To make an extensive story somewhat brief, I had to turn down NJ Shakes' very nice offer, largely for fiscal reasons. This was an odd sensation for me, disorienting and annoying, like a time-change or something. I am not entirely used to making decisions based entirely on money. That is to say, my money, and not my parents' money. Usually, when an artistic opportunity presents itself, I'd prefer to run at it, arms outstretched, oblivious to the fact that I might have to eat oatmeal more often than I'd like to for a few weeks. I gave up my actual job twice just this calendar year for assistant directing gigs that payed next to nothing, and always managed to pay the next month's rent. As Tim Gunn would say, I "made it work".

So, naturally, I thought I could do the same with NJ Shakes and their four month long no pay no income buy your own food offer. I had a preliminary deal with Emily Peters' brother to sublet up in here for June and July and I figured that since they couldn't house me until May 5, it would be worth paying May's rent just to have somewhere to live for those 5 days where I tried to pack up my entire life and leave town. Well. They later rescinded May 5 and let me know that April 28th was really my only option, and that it was quite the dealbreaker. I hemmed and I hawed about various things one and the other for about four days before I decided that I could not sign that contract.

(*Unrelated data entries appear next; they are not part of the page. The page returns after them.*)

/-- **Step 3 (`F` is trivial on the fixer of `μ_{p^∞}`).**  Assume all cyclotomic polynomials
are irreducible over `K` and the levels `m` exist for `F` as in
`exists_forall_smul_eq_self_imp_dvd`.  If `τ ∈ Γ_K` fixes all `p`-power roots of unity of `K̄`
then `F τ = 0`.  Proof: fix `n` and its level `m`; by induction on the set `T` of primes
`ℓ ∣ m`, `ℓ ≠ p` at which `τ` is not yet known to act trivially, multiply `τ` by `σ_ℓ⁻¹` with
`σ_ℓ` acting like `τ` on `μ_{ℓ^∞}` and trivially at all other primes
(`RootOfUnityAction.exists_smul_eq_smul_and_smul_eq_self`); `F σ_ℓ = 0` by step 2, and at the
end `τ` fixes `μ_m`, so `F τ ∈ pⁿ ℤ_p`.
Ref: Washington, *Introduction to Cyclotomic Fields*, §13.1 (p. 264). [folklore] -/
theorem toAdd_apply_eq_zero_of_forall_smul_eq_self
    (hirr : ∀ n : ℕ, 0 < n → Irreducible (cyclotomic n K))
    {F : absoluteGaloisGroup K →ₜ* Multiplicative ℤ_[p]}
    (hF : ∀ n : ℕ, ∃ m : ℕ, 0 < m ∧ ∀ σ : absoluteGaloisGroup K,
      (∀ ζ : AlgebraicClosure K, ζ ^ m = 1 → σ • ζ = ζ) → (p : ℤ_[p]) ^ n ∣ (F σ).toAdd)
    {τ : absoluteGaloisGroup K}
    (hτ : ∀ (k : ℕ) (ζ : AlgebraicClosure K), ζ ^ p ^ k = 1 → τ • ζ = ζ) :
    (F τ).toAdd = 0 := by
  classical
  have hp : p.Prime := Fact.out
  refine PadicUnits.eq_zero_of_forall_pow_dvd fun n => ?_
  obtain ⟨m, hm0, hm⟩ := hF n
  suffices key : ∀ (T : Finset ℕ) (τ' : absoluteGaloisGroup K),
      (∀ (k : ℕ) (ζ : AlgebraicClosure K), ζ ^ p ^ k = 1 → τ' • ζ = ζ) →
      (∀ q ∈ m.primeFactors, q ≠ p → q ∉ T →
        ∀ (k : ℕ) (ζ : AlgebraicClosure K), ζ ^ q ^ k = 1 → τ' • ζ = ζ) →
      (p : ℤ_[p]) ^ n ∣ (F τ').toAdd by
    exact key (m.primeFactors.erase p) τ hτ
      fun q hq hqp hqT => absurd (Finset.mem_erase.mpr ⟨hqp, hq⟩) hqT
  intro T
  induction T using Finset.induction_on with
  | empty =>
    intro τ' h1 h2
    refine hm τ' (GaloisRepresentations.RootOfUnityAction.smul_eq_self_of_forall_prime hm0.ne' τ' fun q hq hqm => ?_)
    by_cases hqp : q = p
    · subst hqp
      exact h1
    · exact h2 q (Nat.mem_primeFactors.mpr ⟨hq, hqm, hm0.ne'⟩) hqp (Finset.notMem_empty q)
  | @insert ℓ T hℓT ih =>
    intro τ' h1 h2
    by_cases hℓ : ℓ ∈ m.primeFactors ∧ ℓ ≠ p
    · obtain ⟨hℓm, hℓp⟩ := hℓ
      have hℓprime : ℓ.Prime := Nat.prime_of_mem_primeFactors hℓm
      obtain ⟨σ, hσ1, hσ2⟩ :=
        GaloisRepresentations.RootOfUnityAction.exists_smul_eq_smul_and_smul_eq_self hirr hℓprime τ'
      have hσF : (F σ).toAdd = 0 := toAdd_apply_eq_zero_of_prime_supported hF hℓprime hℓp hσ2
      have hih : (p : ℤ_[p]) ^ n ∣ (F (σ⁻¹ * τ')).toAdd := by
        refine ih (σ⁻¹ * τ') (fun k ζ hζ => ?_) (fun q hq hqp hqT k ζ hζ => ?_)
        · rw [mul_smul, inv_smul_eq_iff, h1 k ζ hζ]
          exact (hσ2 (p ^ k) (((Nat.coprime_primes hℓprime hp).mpr hℓp).pow_right k) ζ hζ).symm
        · rw [mul_smul, inv_smul_eq_iff]
          by_cases hqℓ : q = ℓ
          · subst hqℓ
            exact (hσ1 k ζ hζ).symm
          · have hq' : q ∉ insert ℓ T := by
              rw [Finset.mem_insert, not_or]
              exact ⟨hqℓ, hqT⟩
            rw [h2 q hq hqp hq' k ζ hζ]
            exact (hσ2 (q ^ k) (((Nat.coprime_primes hℓprime
              (Nat.prime_of_mem_primeFactors hq)).mpr (Ne.symm hqℓ)).pow_right k) ζ hζ).symm
      have hsplit : F τ' = F σ * F (σ⁻¹ * τ') := by rw [← map_mul, mul_inv_cancel_left]
      rw [hsplit, toAdd_mul, hσF, zero_add]
      exact hih
    · refine ih τ' h1 fun q hq hqp hqT => h2 q hq hqp ?_
      rw [Finset.mem_insert, not_or]
      exact ⟨fun h => hℓ ⟨h ▸ hq, h ▸ hqp⟩, hqT⟩

/-- **Step 4a.**  With the Kronecker–Weber property and irreducible cyclotomic polynomials, every
continuous character `F : Γ_K →ₜ* ℤ_p` is trivial on `ker χ_p` (steps 1–3 and
`GaloisRep.smul_eq_self_of_cyclotomicCharacter_eq_one`), i.e. every `ℤ_p`-extension of `K` lies in
`K(μ_{p^∞})`.  Ref: Washington, *Introduction to Cyclotomic Fields*, §13.1 (p. 264). [folklore] -/
theorem apply_eq_one_of_cyclotomicCharacter_eq_one
    (hirr : ∀ n : ℕ, 0 < n → Irreducible (cyclotomic n K)) (hKW : GaloisRepresentations.IsKroneckerWeber K)
    (F : absoluteGaloisGroup K →ₜ* Multiplicative ℤ_[p]) {σ : absoluteGaloisGroup K}
    (hσ : GaloisRepresentations.GaloisRep.cyclotomicCharacter K p σ = 1) : F σ = 1 := by
  have h := toAdd_apply_eq_zero_of_forall_smul_eq_self hirr
    (fun n => exists_forall_smul_eq_self_imp_dvd hKW F n)
    (GaloisRepresentations.GaloisRep.smul_eq_self_of_cyclotomicCharacter_eq_one K p hσ)
  exact Multiplicative.toAdd.injective h

/-- **`ℤ_p`-rank at most one from Kronecker–Weber.**  Let `K` be a field of characteristic `0`
with the Kronecker–Weber property over which all cyclotomic polynomials are irreducible (i.e.
`K = ℚ`).  Then any two continuous characters `F₁, F₂ : Γ_K →ₜ* ℤ_p` are `ℤ_p`-linearly
dependent: both factor through `χ_p : Γ_K → ℤ_pˣ` (step 4a,
`GaloisRep.exists_continuousMonoidHom_comp_cyclotomicCharacter`) and any two continuous
characters of `ℤ_pˣ` are dependent (`PadicUnits.dependent`).  This is the uniqueness of the
`ℤ_p`-extension of `ℚ`.  Ref: Washington, *Introduction to Cyclotomic Fields*, §13.1 (p. 264)
and Thm. 13.4 (`r₂(ℚ) + 1 = 1`). [folklore] -/
theorem dependent_of_isKroneckerWeber
    (hirr : ∀ n : ℕ, 0 < n → Irreducible (cyclotomic n K)) (hKW : GaloisRepresentations.IsKroneckerWeber K)
    (F₁ F₂ : absoluteGaloisGroup K →ₜ* Multiplicative ℤ_[p]) :
    ∃ a b : ℤ_[p], (a ≠ 0 ∨ b ≠ 0) ∧ ∀ ρ, a * (F₁ ρ).toAdd = b * (F₂ ρ).toAdd := by
  obtain ⟨g₁, hg₁⟩ := GaloisRepresentations.GaloisRep.exists_continuousMonoidHom_comp_cyclotomicCharacter K p hirr F₁
    fun σ hσ => apply_eq_one_of_cyclotomicCharacter_eq_one hirr hKW F₁ hσ
  obtain ⟨g₂, hg₂⟩ := GaloisRepresentations.GaloisRep.exists_continuousMonoidHom_comp_cyclotomicCharacter K p hirr F₂
    fun σ hσ => apply_eq_one_of_cyclotomicCharacter_eq_one hirr hKW F₂ hσ
  obtain ⟨a, b, hab, h⟩ := PadicUnits.dependent g₁ g₂
  refine ⟨a, b, hab, fun ρ => ?_⟩
  rw [← hg₁ ρ, ← hg₂ ρ]
  exact h _

end KroneckerWeber

section Rat

variable {p : ℕ} [Fact p.Prime]

/-- **`Hom_cont(Γ_ℚ, ℤ_p)` has `ℤ_p`-rank `≤ 1`, from the Kronecker–Weber theorem**: any two
continuous characters `Γ_ℚ →ₜ* ℤ_p` are `ℤ_p`-linearly dependent (`dependent_of_isKroneckerWeber`
at `K = ℚ`, the cyclotomic polynomials being irreducible over `ℚ`,
`Polynomial.cyclotomic.irreducible_rat`).  Equivalently `ℚ_∞`, the cyclotomic one, is the only
`ℤ_p`-extension of `ℚ`.  Ref: Washington, *Introduction to Cyclotomic Fields*, §13.1 (p. 264).
[folklore] -/
theorem dependent_of_kroneckerWeber (hKW : GaloisRepresentations.KroneckerWeber)
    (F₁ F₂ : absoluteGaloisGroup ℚ →ₜ* Multiplicative ℤ_[p]) :
    ∃ a b : ℤ_[p], (a ≠ 0 ∨ b ≠ 0) ∧ ∀ ρ, a * (F₁ ρ).toAdd = b * (F₂ ρ).toAdd :=
  dependent_of_isKroneckerWeber (fun _ hn => cyclotomic.irreducible_rat hn) hKW F₁ F₂

variable {K : Type u} [Field K] [NumberField K]

open NumberField NumberField.InfinitePlace in
/-- **The anticyclotomic `ℤ_p`-extension exists, given Kronecker–Weber and the `ℤ_p`-rank of `K`.**
For `K` imaginary quadratic, `exists_isAnticyclotomic` follows from the Kronecker–Weber theorem
(named fact `KroneckerWeber`, supplying the rank-`≤ 1` hypothesis `hG` for `Γ_ℚ`,
`dependent_of_kroneckerWeber`) and the class-field-theoretic `ℤ_p`-rank fact for `K`
(`zpRank_eq_nrComplexPlaces_add_one K p`: `Gal(K̃/K) ≃ ℤ_p²`, supplying two jointly surjective
characters, `exists_pair_of_zpRank`), via the index-two descent
`IndexTwo.exists_surjective_anticyclotomic` with the Galois glue of `ZpExtensionProofs.lean`
(`inv_mul_mem_range_absGaloisRestrict`, `exists_not_mem_range_absGaloisRestrict`).  Compared with
`exists_isAnticyclotomic_of_zpRank_facts` the rank fact for `ℚ` is no longer assumed.
Ref: Greenberg (1987), §2; Washington, §13.1 and Thm. 13.4, Thm. 14.1. [cite: Greenberg1987, §2] -/
theorem exists_isAnticyclotomic_of_kroneckerWeber (hKW : GaloisRepresentations.KroneckerWeber)
    (hKr : zpRank_eq_nrComplexPlaces_add_one K p) :
    exists_isAnticyclotomic (K := K) (p := p) := by
  intro _ hK himag
  obtain ⟨c, hc, hc2⟩ := exists_not_mem_range_absGaloisRestrict K (Rat.castHom ℝ) himag
  have hH := exists_pair_of_zpRank hK himag (hKr (units_rank_eq_zero_of_finrank_eq_two hK himag))
  obtain ⟨κ, hsurj, hanti⟩ := IndexTwo.exists_surjective_anticyclotomic
    (GaloisRepresentations.absGaloisRestrict_injective ℚ K) hc hc2
    (fun ρ ρ' hρ hρ' => inv_mul_mem_range_absGaloisRestrict hK hρ hρ')
    (dependent_of_kroneckerWeber hKW) hH
  exact ⟨⟨κ, hsurj⟩, fun σ τ ρ hρ h => hanti σ τ ρ hρ h⟩

end Rat

end ZpExtension

end Literature.NumberTheory.EllipticCurves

There are a few reasons, I suppose. The first and most off topic is that for 2 days before they made their offer, I had been coming to a series of realizations about my performance career. A year ago today, I was singing every single day for several hours, analyzing music poorly, and learning lines for Into the Woods. Today, I listen and think more than I sing, and I am losing my voice in the sense that its endurance is greatly lessened by the break I've given it over these past few months. It's still lovely and colorful, but for only about 20 minutes. Imagine that. Oy. Anyway, I never stopped and realized what was going on last summer. I needed money and I had none, so rather than fight the law and have the law win, I decided to get a job at a theatre in the Berkshires like all my friends were doing. While there, I decided that I would settle in Boston just in case I, ya know, wanted to go to that prestigious grad school that wanted me to join them in the Fall. I learned some music over the summer, but that's when the lessening of my voice really began. In the fall, without a voice teacher or even an apartment, I decided it was time to get a church job at which, I of course, sucked and was a total wreck. Going to a first paid rehearsal while one is in the process of moving one's entire life is never fun! So I quit that and decided that that was "it". I had a few other paid gigs in the early fall but decided that largely I just didn't cut it.

Whoa whoa whoa whoa. I never stopped and said, "I am scared shitless of this amazing early music city with all its wonderful early music singers." I rationalized an awful lot to get out of feeling shitty about the fact that I did not feel ready to attend the holy grail of the kind of Voice I want to do in Boston. I mean, one could look at it like this even: Girl sings at college and elsewhere, girl gets into grad school, girl has no money so takes day job, girl is unaccustomed to doing things for money that aren't in her artistic field, girl arrives in Boston wanting to sing, girl gets scared shitless, girl quits.

Anyway, that's a very one-sided life story, but the realization at least convinced me that I asbolutely need to find a voice teacher her. I can't keep just letting my voice go to crap. It's too important to me. I suck at theory and I still have nightmares about singing Gesualdo with my ESTEEMED bcf colleagues who were about ready to eat me alive for the first two weeks, but I also learn a lot with each challenge I put myself through. Just by moving here and becoming involved through the back door, I have learned that there is a vibrant community of people who don't necessarily want fame, but want to sing and play emotional and intelligent music.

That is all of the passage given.